De nombreuses personnes peuvent souffrir du syndrome sérotoninergique chronique
Un article très intéressant, qui dénonce l'utilisation généralisée des médicaments sérotoninergiques (souvent des ISRS), et soutient que leur utilisation généralisée peut avoir créé une « épidémie » d'une version chronique, plus légère, du célèbre syndrome sérotoninergique (SS).
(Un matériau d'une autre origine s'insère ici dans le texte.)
/-- ★★★ **THE ONE-STEP COMB ACCUMULATED-FRAME INEQUALITY IN `ℓ²` OVER ONE PERIOD CELL.**  Level `l` (`l + 1 ≤ m + K`), fields `U₀ U₁ : ℤᵈ → 𝔸ˣ`, comb accumulated frames `v_l = vcov L U₀ U₁ l`
((97)) read on the canonical labels `x̂` of the torus sites, `Φᶜ_l := Σ_{x : Site P l} ‖v_l(x̂) − 1‖²`.  DISPLAYED per level: the background tree transports `Ū₀ˡ(Γ_r)` from the corners
are bi-contractive; the frames are bi-contractive on the cell and within `δ₂` of `1`; the single-bar tree ratios `R_r(z) = (R_{0,L•ẑ}Ũ₁ˡ)(Γ_r)` of print's comb tower obey `‖R_r(z) − 1‖ ≤ C_R·√B(z)`
with `C_R√B(z) ≤ ρ`, and `t* := ρ + 3δ₂ ≤ ¼`.  THEN
`Φᶜ_{l+1} ≤ 3((Lᵈ)⁻¹ + 144t*²)·Φᶜ_l + 3(1 + 6t*)²·C_R²·Σ_z B(z)` — the `hΦ` step of ✓ `frameMass_induction` for print's comb frames.
[cite: Balaban1985Averaging, (82) p.30, (85) p.31, (97) p.32, Prop. 3 (122)-(126) p.36; Balaban1987RG1, (0.3)-(0.4) pp.252-253] -/
theorem combFrameMass_step_le (hl : l + 1 ≤ P.m + P.K) (U₀ U₁ : (Fin P.d → ℤ) → Fin P.d → 𝔸ˣ) {δ₂ ρ CR : ℝ} (B : Site P (l + 1) → ℝ)
    (hCR : 0 ≤ CR) (hB0 : ∀ z, 0 ≤ B z) (hδ₂ : 0 ≤ δ₂) (hρ : 0 ≤ ρ)
    (hhol : ∀ (z : Site P (l + 1)) (r : Fin P.d → Fin P.L),
      ‖((hol (avgIter P.L U₀ l) ((P.L : ℤ) • (fun μ => ((z μ).val : ℤ))) (treeWord (boxVec P.L r)) : 𝔸ˣ) : 𝔸)‖ ≤ 1 ∧
        ‖(((hol (avgIter P.L U₀ l) ((P.L : ℤ) • (fun μ => ((z μ).val : ℤ))) (treeWord (boxVec P.L r)))⁻¹ : 𝔸ˣ) : 𝔸)‖ ≤ 1)
    (hv1 : ∀ x : Site P l, ‖(vcov P.L U₀ U₁ l (fun μ => ((x μ).val : ℤ)) : 𝔸)‖ ≤ 1)
    (hv1' : ∀ x : Site P l, ‖(((vcov P.L U₀ U₁ l (fun μ => ((x μ).val : ℤ)))⁻¹ : 𝔸ˣ) : 𝔸)‖ ≤ 1)
    (hv2 : ∀ x : Site P l, ‖(vcov P.L U₀ U₁ l (fun μ => ((x μ).val : ℤ)) : 𝔸) - 1‖ ≤ δ₂)
    (hR : ∀ (z : Site P (l + 1)) (r : Fin P.d → Fin P.L),
      ‖((tHol (avgIter P.L U₀ l) (tildIter P.L U₀ U₁ l) ((P.L : ℤ) • (fun μ => ((z μ).val : ℤ))) (treeWord (boxVec P.L r)) : 𝔸ˣ) : 𝔸) - 1‖ ≤ CR * Real.sqrt (B z))
    (hρB : ∀ z, CR * Real.sqrt (B z) ≤ ρ) (ht : ρ + 3 * δ₂ ≤ 1 / 4) :
    ∑ z : Site P (l + 1), ‖(vcov P.L U₀ U₁ (l + 1) (fun μ => ((z μ).val : ℤ)) : 𝔸) - 1‖ ^ 2
      ≤ 3 * (((P.L : ℝ) ^ P.d)⁻¹ + 144 * (ρ + 3 * δ₂) ^ 2) * ∑ x : Site P l, ‖(vcov P.L U₀ U₁ l (fun μ => ((x μ).val : ℤ)) : 𝔸) - 1‖ ^ 2
        + 3 * (1 + 6 * (ρ + 3 * δ₂)) ^ 2 * CR ^ 2 * ∑ z : Site P (l + 1), B z := by
  have hLpos : 0 < P.L := P.L_pos
  have hLd : (0 : ℝ) < (P.L : ℝ) ^ P.d := pow_pos (Nat.cast_pos.2 hLpos) _
  have ht0 : 0 ≤ ρ + 3 * δ₂ := by positivity
  have hcard : (Fintype.card (Fin P.d → Fin P.L) : ℝ) = (P.L : ℝ) ^ P.d := by
    rw [Fintype.card_fun, Fintype.card_fin, Fintype.card_fin]; push_cast; ring
  -- letters: the frame deviation on the labels, the block mass of the old frames
  set f : (Fin P.d → ℤ) → ℝ := fun x => ‖(vcov P.L U₀ U₁ l x : 𝔸) - 1‖ with hf
  have hf0 : ∀ x, 0 ≤ f x := fun x => norm_nonneg _
  -- the pointwise bound at every coarse site
  have hpt : ∀ z : Site P (l + 1), ‖(vcov P.L U₀ U₁ (l + 1) (fun μ => ((z μ).val : ℤ)) : 𝔸) - 1‖
      ≤ (1 + 6 * (ρ + 3 * δ₂)) * (CR * Real.sqrt (B z))
        + ((P.L : ℝ) ^ P.d)⁻¹ * ∑ r : Fin P.d → Fin P.L, f (fun μ => (((Site.blockSite z r) μ).val : ℤ))
        + 12 * (ρ + 3 * δ₂) * Real.sqrt (∑ r : Fin P.d → Fin P.L, f (fun μ => (((Site.blockSite z r) μ).val : ℤ)) ^ 2) := by
    intro z
    set zh : Fin P.d → ℤ := fun μ => ((z μ).val : ℤ) with hzh
    -- the box points are the block sites' labels
    have hbox : ∀ r : Fin P.d → Fin P.L, (P.L : ℤ) • zh + boxVec P.L r = fun μ => (((Site.blockSite z r) μ).val : ℤ) :=
      fun r => (valLift_blockSite hl z r).symm
    -- the local sup letter `t_z ≤ min (t*, C_R√B + 2√V)`
    set V : ℝ := ∑ r : Fin P.d → Fin P.L, f (fun μ => (((Site.blockSite z r) μ).val : ℤ)) ^ 2 with hV
    have hVr : ∀ r : Fin P.d → Fin P.L, f ((P.L : ℤ) • zh + boxVec P.L r) ≤ Real.sqrt V := by
      intro r
      rw [hbox r]
      exact le_sqrt_sum_sq (fun r' => f (fun μ => (((Site.blockSite z r') μ).val : ℤ))) (fun _ => hf0 _) r
    -- the corner `L•ẑ` is the block site at offset `0`
    have hcorner : (P.L : ℤ) • zh = fun μ => (((Site.blockSite z (fun _ => ⟨0, hLpos⟩)) μ).val : ℤ) := by
      rw [← hbox]; funext μ; simp [boxVec]
    have hv1c : ‖(vcov P.L U₀ U₁ l ((P.L : ℤ) • zh) : 𝔸)‖ ≤ 1 := by rw [hcorner]; exact hv1 _
    have hv1c' : ‖(((vcov P.L U₀ U₁ l ((P.L : ℤ) • zh))⁻¹ : 𝔸ˣ) : 𝔸)‖ ≤ 1 := by rw [hcorner]; exact hv1' _
    have hv1r : ∀ r : Fin P.d → Fin P.L, ‖(vcov P.L U₀ U₁ l ((P.L : ℤ) • zh + boxVec P.L r) : 𝔸)‖ ≤ 1 := fun r => by rw [hbox r]; exact hv1 _
    have hv2r : ∀ r : Fin P.d → Fin P.L, ‖(vcov P.L U₀ U₁ l ((P.L : ℤ) • zh + boxVec P.L r) : 𝔸) - 1‖ ≤ δ₂ := fun r => by rw [hbox r]; exact hv2 _
    have hv2c : ‖(((vcov P.L U₀ U₁ l ((P.L : ℤ) • zh))⁻¹ : 𝔸ˣ) : 𝔸) - 1‖ ≤ f ((P.L : ℤ) • zh + boxVec P.L (fun _ => ⟨0, hLpos⟩)) := by
      have h0 : (P.L : ℤ) • zh + boxVec P.L (fun _ => ⟨0, hLpos⟩) = (P.L : ℤ) • zh := by funext μ; simp [boxVec]
      rw [h0]
      exact norm_inv_sub_one_le _ hv1c'
    -- every twisted tree transport of the double-bar tower within `t_z` of `1`
    set tloc : ℝ := CR * Real.sqrt (B z) + 2 * Real.sqrt V with htloc
    set tz : ℝ := min (ρ + 3 * δ₂) tloc with htz
    have htz_le : ∀ r : Fin P.d → Fin P.L,
        ‖((tHol (avgIter P.L U₀ l) (dbavgCovIter P.L U₀ U₁ l) ((P.L : ℤ) • zh) (treeWord (boxVec P.L r)) : 𝔸ˣ) : 𝔸) - 1‖ ≤ tz := by
      intro r
      rw [tHol_dbavgCovIter_eq_frame_inv_mul, B7Prop1Explicit.disp_treeWord, Units.val_mul, Units.val_mul]
      -- `‖v⁻¹(R a) − 1‖ ≤ ‖R − 1‖ + ‖a − 1‖ + ‖v⁻¹ − 1‖`
      have ha1 : ‖((Rc (hol (avgIter P.L U₀ l) ((P.L : ℤ) • zh) (treeWord (boxVec P.L r))) (vcov P.L U₀ U₁ l ((P.L : ℤ) • zh + boxVec P.L r)) : 𝔸ˣ) : 𝔸) - 1‖
          ≤ ‖(vcov P.L U₀ U₁ l ((P.L : ℤ) • zh + boxVec P.L r) : 𝔸) - 1‖ := by
        rw [Rc_apply]; exact norm_conj_sub_one_le _ _ (hhol z r).1 (hhol z r).2
      have ha0 : ‖((Rc (hol (avgIter P.L U₀ l) ((P.L : ℤ) • zh) (treeWord (boxVec P.L r))) (vcov P.L U₀ U₁ l ((P.L : ℤ) • zh + boxVec P.L r)) : 𝔸ˣ) : 𝔸)‖ ≤ 1 := by
        rw [Rc_apply]; exact Prop7FrameMassStep.norm_conj_le_one _ _ (hhol z r).1 (hhol z r).2 (hv1r r)
      have hRa : ‖((tHol (avgIter P.L U₀ l) (tildIter P.L U₀ U₁ l) ((P.L : ℤ) • zh) (treeWord (boxVec P.L r)) : 𝔸ˣ) : 𝔸)
            * ((Rc (hol (avgIter P.L U₀ l) ((P.L : ℤ) • zh) (treeWord (boxVec P.L r))) (vcov P.L U₀ U₁ l ((P.L : ℤ) • zh + boxVec P.L r)) : 𝔸ˣ) : 𝔸) - 1‖
          ≤ ‖((tHol (avgIter P.L U₀ l) (tildIter P.L U₀ U₁ l) ((P.L : ℤ) • zh) (treeWord (boxVec P.L r)) : 𝔸ˣ) : 𝔸) - 1‖
            + ‖((Rc (hol (avgIter P.L U₀ l) ((P.L : ℤ) • zh) (treeWord (boxVec P.L r))) (vcov P.L U₀ U₁ l ((P.L : ℤ) • zh + boxVec P.L r)) : 𝔸ˣ) : 𝔸) - 1‖ := by
        set Rr := ((tHol (avgIter P.L U₀ l) (tildIter P.L U₀ U₁ l) ((P.L : ℤ) • zh) (treeWord (boxVec P.L r)) : 𝔸ˣ) : 𝔸)
        set ar := ((Rc (hol (avgIter P.L U₀ l) ((P.L : ℤ) • zh) (treeWord (boxVec P.L r))) (vcov P.L U₀ U₁ l ((P.L : ℤ) • zh + boxVec P.L r)) : 𝔸ˣ) : 𝔸)
        have e : Rr * ar - 1 = (Rr - 1) * ar + (ar - 1) := by noncomm_ring
        rw [e]
        refine (norm_add_le _ _).trans (add_le_add ?_ le_rfl)
        exact (norm_mul_le _ _).trans (mul_le_of_le_one_right (norm_nonneg _) ha0)
      have h3 := norm_inv_mul_sub_one_le (vcov P.L U₀ U₁ l ((P.L : ℤ) • zh)) hv1c'
        (((tHol (avgIter P.L U₀ l) (tildIter P.L U₀ U₁ l) ((P.L : ℤ) • zh) (treeWord (boxVec P.L r)) : 𝔸ˣ) : 𝔸)
          * ((Rc (hol (avgIter P.L U₀ l) ((P.L : ℤ) • zh) (treeWord (boxVec P.L r))) (vcov P.L U₀ U₁ l ((P.L : ℤ) • zh + boxVec P.L r)) : 𝔸ˣ) : 𝔸))
      refine le_min ?_ ?_
      · -- the uniform sup `t* = ρ + 3δ₂`
        calc _ ≤ (CR * Real.sqrt (B z) + δ₂) + δ₂ := h3.trans (add_le_add (hRa.trans (add_le_add (hR z r) (ha1.trans (hv2r r))))
              (hv2c.trans (hv2r _)))
          _ ≤ ρ + 3 * δ₂ := by linarith [hρB z]
      · -- the local letter `C_R√B + 2√V`
        calc _ ≤ (CR * Real.sqrt (B z) + Real.sqrt V) + Real.sqrt V := h3.trans (add_le_add (hRa.trans (add_le_add (hR z r) (ha1.trans (hVr r))))
              (hv2c.trans (hVr _)))
          _ = tloc := by rw [htloc]; ring
    have htz4 : tz ≤ 1 / 4 := (min_le_left _ _).trans ht
    have htz0 : 0 ≤ tz := le_min ht0 (by positivity)
    -- F1 at the local sup letter
    have hF1 := norm_vcov_succ_sub_one_le_of_bicontractive hLpos U₀ U₁ l zh (hhol z) hv1c hv1r htz_le htz4
    -- the tree-ratio mean and the quadratic term
    have hmeanR : (Fintype.card (Fin P.d → Fin P.L) : ℝ)⁻¹ * ∑ r : Fin P.d → Fin P.L,
        (‖((tHol (avgIter P.L U₀ l) (tildIter P.L U₀ U₁ l) ((P.L : ℤ) • zh) (treeWord (boxVec P.L r)) : 𝔸ˣ) : 𝔸) - 1‖
          + ‖(vcov P.L U₀ U₁ l ((P.L : ℤ) • zh + boxVec P.L r) : 𝔸) - 1‖)
        ≤ CR * Real.sqrt (B z) + ((P.L : ℝ) ^ P.d)⁻¹ * ∑ r : Fin P.d → Fin P.L, f (fun μ => (((Site.blockSite z r) μ).val : ℤ)) := by
      rw [hcard, Finset.sum_add_distrib, mul_add]
      refine add_le_add ?_ (le_of_eq ?_)
      · calc ((P.L : ℝ) ^ P.d)⁻¹ * ∑ r : Fin P.d → Fin P.L, ‖((tHol (avgIter P.L U₀ l) (tildIter P.L U₀ U₁ l) ((P.L : ℤ) • zh) (treeWord (boxVec P.L r)) : 𝔸ˣ) : 𝔸) - 1‖
            ≤ ((P.L : ℝ) ^ P.d)⁻¹ * ∑ _r : Fin P.d → Fin P.L, CR * Real.sqrt (B z) :=
              mul_le_mul_of_nonneg_left (Finset.sum_le_sum fun r _ => hR z r) (by positivity)
          _ = CR * Real.sqrt (B z) := by
              rw [Finset.sum_const, Finset.card_univ, nsmul_eq_mul, hcard]
              field_simp
      · refine congrArg _ (Finset.sum_congr rfl fun r _ => ?_)
        rw [hf, hbox r]
    have hquad : 6 * tz ^ 2 ≤ 6 * (ρ + 3 * δ₂) * (CR * Real.sqrt (B z)) + 12 * (ρ + 3 * δ₂) * Real.sqrt V := by
      have h1 : tz ^ 2 ≤ (ρ + 3 * δ₂) * tloc := by
        rw [sq]; exact mul_le_mul (min_le_left _ _) (min_le_right _ _) htz0 ht0
      rw [htloc] at h1
      nlinarith [h1]
    calc ‖(vcov P.L U₀ U₁ (l + 1) zh : 𝔸) - 1‖
        ≤ (CR * Real.sqrt (B z) + ((P.L : ℝ) ^ P.d)⁻¹ * ∑ r : Fin P.d → Fin P.L, f (fun μ => (((Site.blockSite z r) μ).val : ℤ)))
            + (6 * (ρ + 3 * δ₂) * (CR * Real.sqrt (B z)) + 12 * (ρ + 3 * δ₂) * Real.sqrt V) := hF1.trans (add_le_add hmeanR hquad)
      _ = _ := by ring
  -- square, sum, contract
  have hsq : ∀ z : Site P (l + 1), ‖(vcov P.L U₀ U₁ (l + 1) (fun μ => ((z μ).val : ℤ)) : 𝔸) - 1‖ ^ 2
      ≤ 3 * ((1 + 6 * (ρ + 3 * δ₂)) ^ 2 * (CR ^ 2 * B z)
          + (((P.L : ℝ) ^ P.d)⁻¹ * ∑ r : Fin P.d → Fin P.L, f (fun μ => (((Site.blockSite z r) μ).val : ℤ))) ^ 2
          + 144 * (ρ + 3 * δ₂) ^ 2 * ∑ r : Fin P.d → Fin P.L, f (fun μ => (((Site.blockSite z r) μ).val : ℤ)) ^ 2) := by
    intro z
    have h := hpt z
    have h0 : 0 ≤ ‖(vcov P.L U₀ U₁ (l + 1) (fun μ => ((z μ).val : ℤ)) : 𝔸) - 1‖ := norm_nonneg _
    have hs := pow_le_pow_left₀ h0 h 2
    have sq3 : ∀ a b c : ℝ, (a + b + c) ^ 2 ≤ 3 * (a ^ 2 + b ^ 2 + c ^ 2) := fun a b c => by
      nlinarith [sq_nonneg (a - b), sq_nonneg (b - c), sq_nonneg (a - c)]
    refine hs.trans ((sq3 _ _ _).trans (le_of_eq ?_))
    have hB := hB0 z
    have hV0 : 0 ≤ ∑ r : Fin P.d → Fin P.L, f (fun μ => (((Site.blockSite z r) μ).val : ℤ)) ^ 2 := Finset.sum_nonneg fun _ _ => sq_nonneg _
    rw [mul_pow, mul_pow, Real.sq_sqrt hB, mul_pow, mul_pow, Real.sq_sqrt hV0]
    ring
  calc ∑ z : Site P (l + 1), ‖(vcov P.L U₀ U₁ (l + 1) (fun μ => ((z μ).val : ℤ)) : 𝔸) - 1‖ ^ 2
      ≤ ∑ z : Site P (l + 1), 3 * ((1 + 6 * (ρ + 3 * δ₂)) ^ 2 * (CR ^ 2 * B z)
          + (((P.L : ℝ) ^ P.d)⁻¹ * ∑ r : Fin P.d → Fin P.L, f (fun μ => (((Site.blockSite z r) μ).val : ℤ))) ^ 2
          + 144 * (ρ + 3 * δ₂) ^ 2 * ∑ r : Fin P.d → Fin P.L, f (fun μ => (((Site.blockSite z r) μ).val : ℤ)) ^ 2) := Finset.sum_le_sum fun z _ => hsq z
    _ = 3 * (1 + 6 * (ρ + 3 * δ₂)) ^ 2 * CR ^ 2 * ∑ z : Site P (l + 1), B z
          + 3 * ∑ z : Site P (l + 1), (((P.L : ℝ) ^ P.d)⁻¹ * ∑ r : Fin P.d → Fin P.L, f (fun μ => (((Site.blockSite z r) μ).val : ℤ))) ^ 2
          + 3 * (144 * (ρ + 3 * δ₂) ^ 2) * ∑ z : Site P (l + 1), ∑ r : Fin P.d → Fin P.L, f (fun μ => (((Site.blockSite z r) μ).val : ℤ)) ^ 2 := by
        rw [Finset.mul_sum, Finset.mul_sum, Finset.mul_sum, ← Finset.sum_add_distrib, ← Finset.sum_add_distrib]
        refine Finset.sum_congr rfl fun z _ => ?_
        ring
    _ ≤ 3 * (1 + 6 * (ρ + 3 * δ₂)) ^ 2 * CR ^ 2 * ∑ z : Site P (l + 1), B z
          + 3 * (((P.L : ℝ) ^ P.d)⁻¹ * ∑ x : Site P l, f (fun μ => ((x μ).val : ℤ)) ^ 2)
          + 3 * (144 * (ρ + 3 * δ₂) ^ 2) * ∑ x : Site P l, f (fun μ => ((x μ).val : ℤ)) ^ 2 := by
        rw [sum_blockLift_eq hl (fun x => f x ^ 2)]
        refine add_le_add (add_le_add le_rfl (mul_le_mul_of_nonneg_left (sum_sq_blockMeanLift_le hl f) (by norm_num))) le_rfl
    _ = _ := by rw [hf]; ring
Actuellement, la médecine conventionnelle ne reconnaît pas le SS chronique comme une condition, et la plupart des médecins des urgences ne sont pas suffisamment formés pour diagnostiquer même la version aiguë, souvent mortelle, du SS. Quoi qu'il en soit, comme le souligne l'article, la version chronique plus légère du SS est loin d'être bénigne, elle ne se résout pas d'elle-même et peut évoluer de manière imprévisible vers la version aiguë du SS. En fait, la version chronique du SS peut être beaucoup plus pernicieuse et pertinente pour la santé publique en raison de sa prévalence et de la difficulté de son diagnostic même par des médecins expérimentés. D'ailleurs, de nombreux symptômes centraux du SS chronique imitent ceux des infections virales, y compris la COVID-19. Il a déjà été reconnu que la sérotonine joue un rôle dans le cours de la COVID-19 et contribue à sa morbidité et à sa mortalité. Compte tenu que près de 20 % de la population américaine prend des antidépresseurs, il est très probable que de nombreux cas graves de COVID-19, voire des décès associés au virus, soient en fait des exacerbations aiguës du SS chronique.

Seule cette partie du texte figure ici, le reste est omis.